Был я тогда сыном портовой шлюхи, не удосужившейся даже дать мне имя. Кобатская баба только и знала, что кутить, блудить, да люд чернорабочий грязью поливать. Хорошая женщина была — удивились? А вот да, именно хорошая, ибо в отличии от других портовых нежеланного отпрыска не утопила в канаве и не бросила псам на съедение, а вырастила как смогла, да и подкармливать не забывала. В то время я имел детство, которому многие бы позавидовали, и не стал бы я тем, кто я есть, если бы в один день к ней не явился тот, на кого мы сейчас и охотимся — бог.

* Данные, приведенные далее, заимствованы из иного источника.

import Literature.NumberTheory.ZetaValues.AperyLikeGeneratingFunctions
import HarnessLib

/-!
# The Apéry-like formula for `ζ(7)` (proof of the named fact `zeta_seven_apery_like`)

Topic `Literature/NumberTheory/ZetaValues`; proofs-only companion of `AperyLikeGeneratingFunctions.lean`, discharging
`zeta_seven_apery_like`: `ζ(7) = (5/2) Σ_{k≥1} (−1)^{k+1}/(k⁷ C(2k,k)) + (25/2) Σ_{k≥1} ((−1)^{k+1}/(k³ C(2k,k))) Σ_{j<k} j⁻⁴`
[Borwein–Bailey–Girgensohn 2004, (3.19); Rivoal 2004, p. 504] — the coefficient of `b⁴` in the Borwein–Bradley /
Almkvist–Granville generating function `Σ_n n/(n⁴ − b⁴) = (5/2) Σ_k ((−1)^{k+1}/C(2k,k)) k/(k⁴−b⁴) ∏_{m<k}(m⁴+4b⁴)/(m⁴−b⁴)`.

Proof (Markov–WZ, after Kh. & T. Hessami Pilehrood, *Simultaneous generation for zeta values by the Markov–WZ
method*, DMTCS **10**:3 (2008) 115–123 = arXiv:0801.3310, Thm 1 / §2 with their `B₀ = 1`, `A₀ = C₀ = 0`, `x = 0`):
in `u = b⁴` the pair `F(n,k) = κ_n (2n+1)(n+2k+2) H(n,k)`, `G(n,k) = κ_n (5(n+1)²/2 + 3(n+1)k + k²) H(n,k)`,
`H(n,k) = 1/∏_{m=k+1}^{n+k+1}(m⁴ − u)`, `κ_n = (−1)ⁿ n! ∏_{m≤n}(m⁴ + 4u)/(2^{n+1} ∏_{m≤n}(2m+1))` satisfies
`F(n+1,k) − F(n,k) = G(n,k+1) − G(n,k)` and `Σ_k F(0,k) = Σ_k (k+1)/((k+1)⁴ − u)`. As for `ζ(5)` (`KoecherZetaFiveProofs`)
the summation argument is run on the `u¹`-COEFFICIENTS: with `c(n,k) = κ_n H(n,k)|_{u=0} = (−1)ⁿ n!⁶ k!⁴/(2(2n+1)!((n+k+1)!)⁴)`
the `u¹`-pair is `F₁ = F₀·W`, `G₁ = G₀·W`, `W(n,k) = 4Σ_{m≤n} m⁻⁴ + Σ_{m=k+1}^{n+k+1} m⁻⁴`; its WZ relation is a rational
identity (`ag_wz`), `F₁(0,k) = (k+1)⁻⁷`, `G₁(n,0) = (5/2)(−1)ⁿ/((n+1)⁷C(2n+2,n+1)) + (25/2)(−1)ⁿ(Σ_{m≤n} m⁻⁴)/((n+1)³C(2n+2,n+1))`,
and the boundary terms vanish by `(n+1)!(k+1)! ≤ (n+k+1)!`, `n!² ≤ (2n)!`, `W ≤ 10`
(`|F₁(n,k)| ≤ 10/((n+1)³(k+1)²)`, `|G₁(n,k)| ≤ 25/((n+1)²(k+1)²)`).
All helpers are private theorems (no definitions); the only public declaration is `zeta_seven_apery_like_holds`.
-/

open Finset Filter Topology
noncomputable section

Мать была популярной женщиной, но не слишком умной. Тогда за деньги она была готова лечь в постель со всеми, это её и сгубило, а вместе с ней сгубило и меня. Дело так было…

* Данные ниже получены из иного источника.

/-!
# `Balaban1983to89.B9Thm32CinvAtKnitLetterOfCubeData` — [B9] THEOREM 3.2 (3.48) FOR `C(U) = (Q′G′²Q′*)⁻¹(U)` AT PRINT's KNIT LETTER `parKnitY`, AT A
# `U(N)`-VALUED (3.35)-REGULAR BACKGROUND OF [B7]'s CLASS (52), FOR EVERY MEMBER ABOVE ONE THRESHOLD, FROM THE PER-CUBE (3.35) DATA, MODULO THEOREM D —
# the knit twin of FILE 10 (`B9Thm32CinvAtMemberOfCubeData`): FILE 9 (Theorem 3.1's block of `G′` at def-Y's letter) + junction file 9 (`G′` at the knit letter)
# + FILE 10 ((3.48) at def-Y's letter) + junction files 23a–23c (the `C`-transfer), with the located smallness DISCHARGED by one admissible size `a₀` of the
# class parameter `α₀′` and the geometry discharged above one threshold (module G′′′ of sub-row G-B9-LETTERS; seat p33; consumer: the knit assembler's `hC`)

statement-level skeleton of published theorems with citation tags; proofs where landed; nothing here is a claim about the
Yang–Mills mass gap

T. Bałaban, *Propagators for lattice gauge theories in a background field*, Commun. Math. Phys. **99** (1985) 389–434 [`Balaban1985BackgroundPropagators`,
"[B9]"]; T. Bałaban, *Propagators and renormalization transformations for lattice gauge theories. II*, Commun. Math. Phys. **96** (1984) 223–250
[`Balaban1984PropagatorsII`, "[4]"]; T. Bałaban, *Averaging operations for lattice gauge theories*, Commun. Math. Phys. **98** (1985) 17–51
[`Balaban1985Averaging`, "[B7]"].

THE PRINT.  [B9] Thm 3.2 (3.48) p. 398 («|(Q′G′²Q′*)⁻¹(U; y, y′)| ≦ O(1)(Lʲη)⁻⁴exp(−δd(y,y′))» for `U` regular on big cubes «e.g., by (52), (53) in [5]», p. 393
(3.19)), Thm 3.1 (3.42) p. 397, Cor. 3.6 p. 408, Thm 3.7 pp. 409–410, Thm 3.9 p. 413 («For M sufficiently large»), (3.95)–(3.97) pp. 411–412, Thm 3.11 p. 416;
[4] Prop. 2.2 (2.50)–(2.52) p. 232, Lemma 2.1 (2.60)–(2.67) p. 234 («with a decay rate arbitrarily close»), (2.83)–(2.85) p. 237; [B7] (52)–(53) pp. 26–27 («α₀
sufficiently small»).

WHY THIS FILE ∕ THE ARGUMENT.  The knit consumer (`B8Thm2TorusLetters.LettersAt`, junction files 17–22; RECORD-JB-g95 §«How the assembler uses this») displays
`hC : conj b(s•(Q′G′²Q′*)⁻¹(U; parKnitY)) ≺ K·(ℓ(a)⁴)⁻¹·e^{−δd}` on def-Y's block carrier.  FILE 10 proves this shape at def-Y's letter of record `parSymY` from the
per-cube (3.35) data (modulo Theorem D); junction file 23c transfers it to `parKnitY` given four letters in [4]'s (2.51) currency — `η²G′` at both letters, the
diagonal of `η⁻²(Δ′_sym − Δ′_knit)`, `η⁻⁴X_sym⁻¹` — and a located smallness `θ_R·c₁ < 1` with `θ_R = α₀′·Φ_R`.  THIS FILE feeds file 23c §4 from the cube data:
`η²G′_sym` ← FILE 9's (3.42) block read by D1's `hasMajorant_conj_G_of_eBlockInv` (`A_s = M₂Σ‖b‖·K_G`); `η²G′_knit` ← junction file 9 in print's units
(`hasMajorant_conj_GpY_parKnitY_print`: `P = ℓ² ≤ 1`, `θ = α₀′·32(d+1)²M₂Σ‖b‖A_s`, constant weakened to `2A_sc₁` under `θc₁ ≤ ½`); the diagonal ← file 9 §1 in
print's units (`θ_E = 32(d+1)²α₀′M₂Σ‖b‖`, `inv_etaS_sq_mul`); `η⁻⁴X_sym⁻¹` ← FILE 10; the geometry ((2.54), (2.61)∕(2.63) at the seven rates of the ladder, the scale
transfers of `ℓ²` and `ℓ⁻⁴`) ← `geo_inputs3_geo9K` and `scaleTransfer_len_sq∕inv4_geo9K` above ONE threshold (`geo_ladder`); and BOTH located smallnesses are
discharged by the admissible size `α₀′ ≤ a₀ := min(1∕(2(Φ₁+1)), 1∕(2(Φ_R+1)))` (`small_of_le`: `α₀′Φ ≤ ½`, so `(1 − θc₁)⁻¹ ≤ 2`).  All rates are halvings of
`r = min(δ_G, δ_T)` (`α = α′ = α_st = ½` — an AS-PRINTED deviation: «arbitrarily close» is not pursued); the output constant `2K_Tc₁` and rate `r∕2⁸` do not
depend on `U`, on the member, or on `α₀′`.

CITATION HEADER (lean-in-tree rule).  Cell `lit-balaban`, sub-row G-B9-LETTERS, module M5.1b-G‴ FILE 11 → seat `lit-balaban-p33` gen 98.  REUSED BY NAME: p33 FILE 9
`B9Cor36GpCoverBindersUnitary.eBlock_GpY_of_cubeData_unitary`, FILE 10 `B9Thm32CinvAtMemberOfCubeData.cinv_at_member_of_cubeData_unitary`, J-B 9
`B9B8KnitLetterMajorantTransfer.{hasMajorant_conj_GpY_parKnitY_of_parSymY, hasMajorant_conj_smul_sub, inv_etaS_sq_mul, geo9K_len_sq_le_one}`, J-B 23b∕c
`B9B8KnitLetterXDiffMajorant.hasMajorant_rate_mono`, `B9B8KnitLetterCinvTransfer.hasMajorant_conj_XinvY_parKnitY_of_letters`, D1 `B9CubeLettersInvReadDict.hasMajorant_conj_G_of_eBlockInv`,
p21 FILE 11 `B9GeoInputsMultiRateKLevelV1.{geo_inputs3_geo9K, scaleTransfer_len_sq_geo9K, scaleTransfer_len_inv4_geo9K}`, `B9Thm37GpAtCoverLarge.geo9K_M_eq'`, `B9SectDSup.inv_one_sub_le_two`.

WHAT THIS FILE PROVES (sorry-free; no definitions).
* §1 `small_of_le`, `st_size` (the scale-transfer size condition above a threshold; `(1 − x)⁻¹ ≤ 2` is `B9SectDSup.inv_one_sub_le_two`), ★ `geo_ladder` (the member's geometry at the rate ladder
  `r, r∕2, …, r∕2⁷` and the three scale transfers, above ONE threshold `ML ≤ M`).
* §2 ★ `hasMajorant_conj_smul_sub_print` (file 9 §1 in print's units: `θ_E = 32(d+1)²α₀′M₂Σ‖b‖`), ★★ `hasMajorant_conj_GpY_parKnitY_print` (file 9's ★★★ at `P = ℓ²`,
  `η = etaS`, `α = ½`, smallness `α₀′·32(d+1)²M₂Σ‖b‖Ac₁ ≤ ½`, constant `2Ac₁`).
* §3 ★★★ **`cinv_at_knit_member_of_cubeData_unitary`** — for `G ≤ U(N)` averaging-closed, `N ≥ 1`, `(Rr, Hp)`, a real basis `b` with coordinate bound `M₂`, `ℓ ≥ 1`,
  Theorem D's `κ_D ≥ 0`, `δ_D > 0`: there are `δ > 0`, `K ≥ 0`, thresholds `M₀, T₀, N₀`, `a₁ > 0` AND `a₀ > 0` such that for every `0 < α₀′ ≤ a₀` with `C₀α₀′ ≤ ⅓`,
  `2α₀′ ≤ c₂′`, every member above the thresholds with `c_f = L^k`, every section `ιB`, every `G`-valued `U` with `pdev (liftCfg U) < α₀′(L^k)⁻²`, every family of
  per-cube (3.35) data (FILE 10's eleven hypotheses verbatim) and every background family through `U`: IF Theorem D's rate-function majorants hold (FILE 10's `hDf`
  verbatim), THEN `conj b((η²η²)⁻¹•(Q′G′²Q′*)⁻¹(U; parKnitY)) ≺ K·(ℓ(a)⁴)⁻¹·e^{−δ·d(a,a′)}` on `(s, j) ↦ ιB s` — the knit consumer's `hC`, token-identical.

HONEST SCOPE.  Composition of landed results above thresholds; modulo Theorem D exactly as FILE 10 (the displayed `hDf`, cell GAPS G-B9-05); the class-(52) size `a₀`
is explicit in the proof (not optimised) and realises [B7]'s «α₀ sufficiently small»; rates halved at each of the eight composition steps (AS-PRINTED deviation from
«arbitrarily close», labelled); `d ≥ 0` arbitrary, `𝔸 = M_N(ℂ)`, `N ≥ 1`.  Count-neutral: (3.48) at the knit letter is one INPUT of [B8]'s (E15)∕(E6)–(E8) readings,
nothing of [B8] Thm 2 is asserted; nothing continuum, nothing about OS axioms or the mass gap.  No `sorry`, no `axiom`, no `… : Prop` fact, no `instance`, no
`notation`, no `def`.  NEW file; nothing landed is modified (v1.1: docstring of the ★★★ theorem gains the DESIGN-constants ∕ `a₀`-dependence list; statements and proofs unchanged).  Net new unproved facts: 0.
Seat `lit-balaban-p33` gen 98, 2026-08-28.  RELATED, NOT DUPLICATED (searched 2026-08-28: `lean search 'cinv_at_knit|AtKnitLetterOfCubeData|geo_ladder' --decl` = ∅): FILE 10 (def-Y's letter; used by name), J-B 20∕22
`B9B8KnitLetterCinvFromM56` (hC at parKnitY from cube letters SUPPLIED AT parKnitY — a different input list; RECORD-JB-g95 CAVEAT), J-B 15 (the `G′`-line twin from M5.5 data).
-/

noncomputable section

На одном из испанских перехваченных трофейных кораблей в наш портовый город явился некий весьма умный и заинтересованный в культурном прогрессе бог, одержимый созданием существ подобных тем же гомункулам. Как позднее выяснилось, звали его Аколнауакталь — ацтекский обезумивший от мести божок решил отомстить всей цивилизованной Европе, наполнив ту своими детьми и подчиненными, к слову, Ако отвечал за подземное царство своего региона, что, после устроенной испанцами бойни, было попросту переполнено злобными душами, ищущими мести. Так вот, стащив из своих закромов проклятое золото, тот решил обосноваться у своего врага под носом, выдумав весьма коварный замысел по исполнению своей мести. Как он собирался отомстить? Чужими руками и фактически без своего личного присутствия! Вручая беднякам заколдованные темной магией деньги, он буквально сводил тех с ума, загоняя бедолаг в могилу.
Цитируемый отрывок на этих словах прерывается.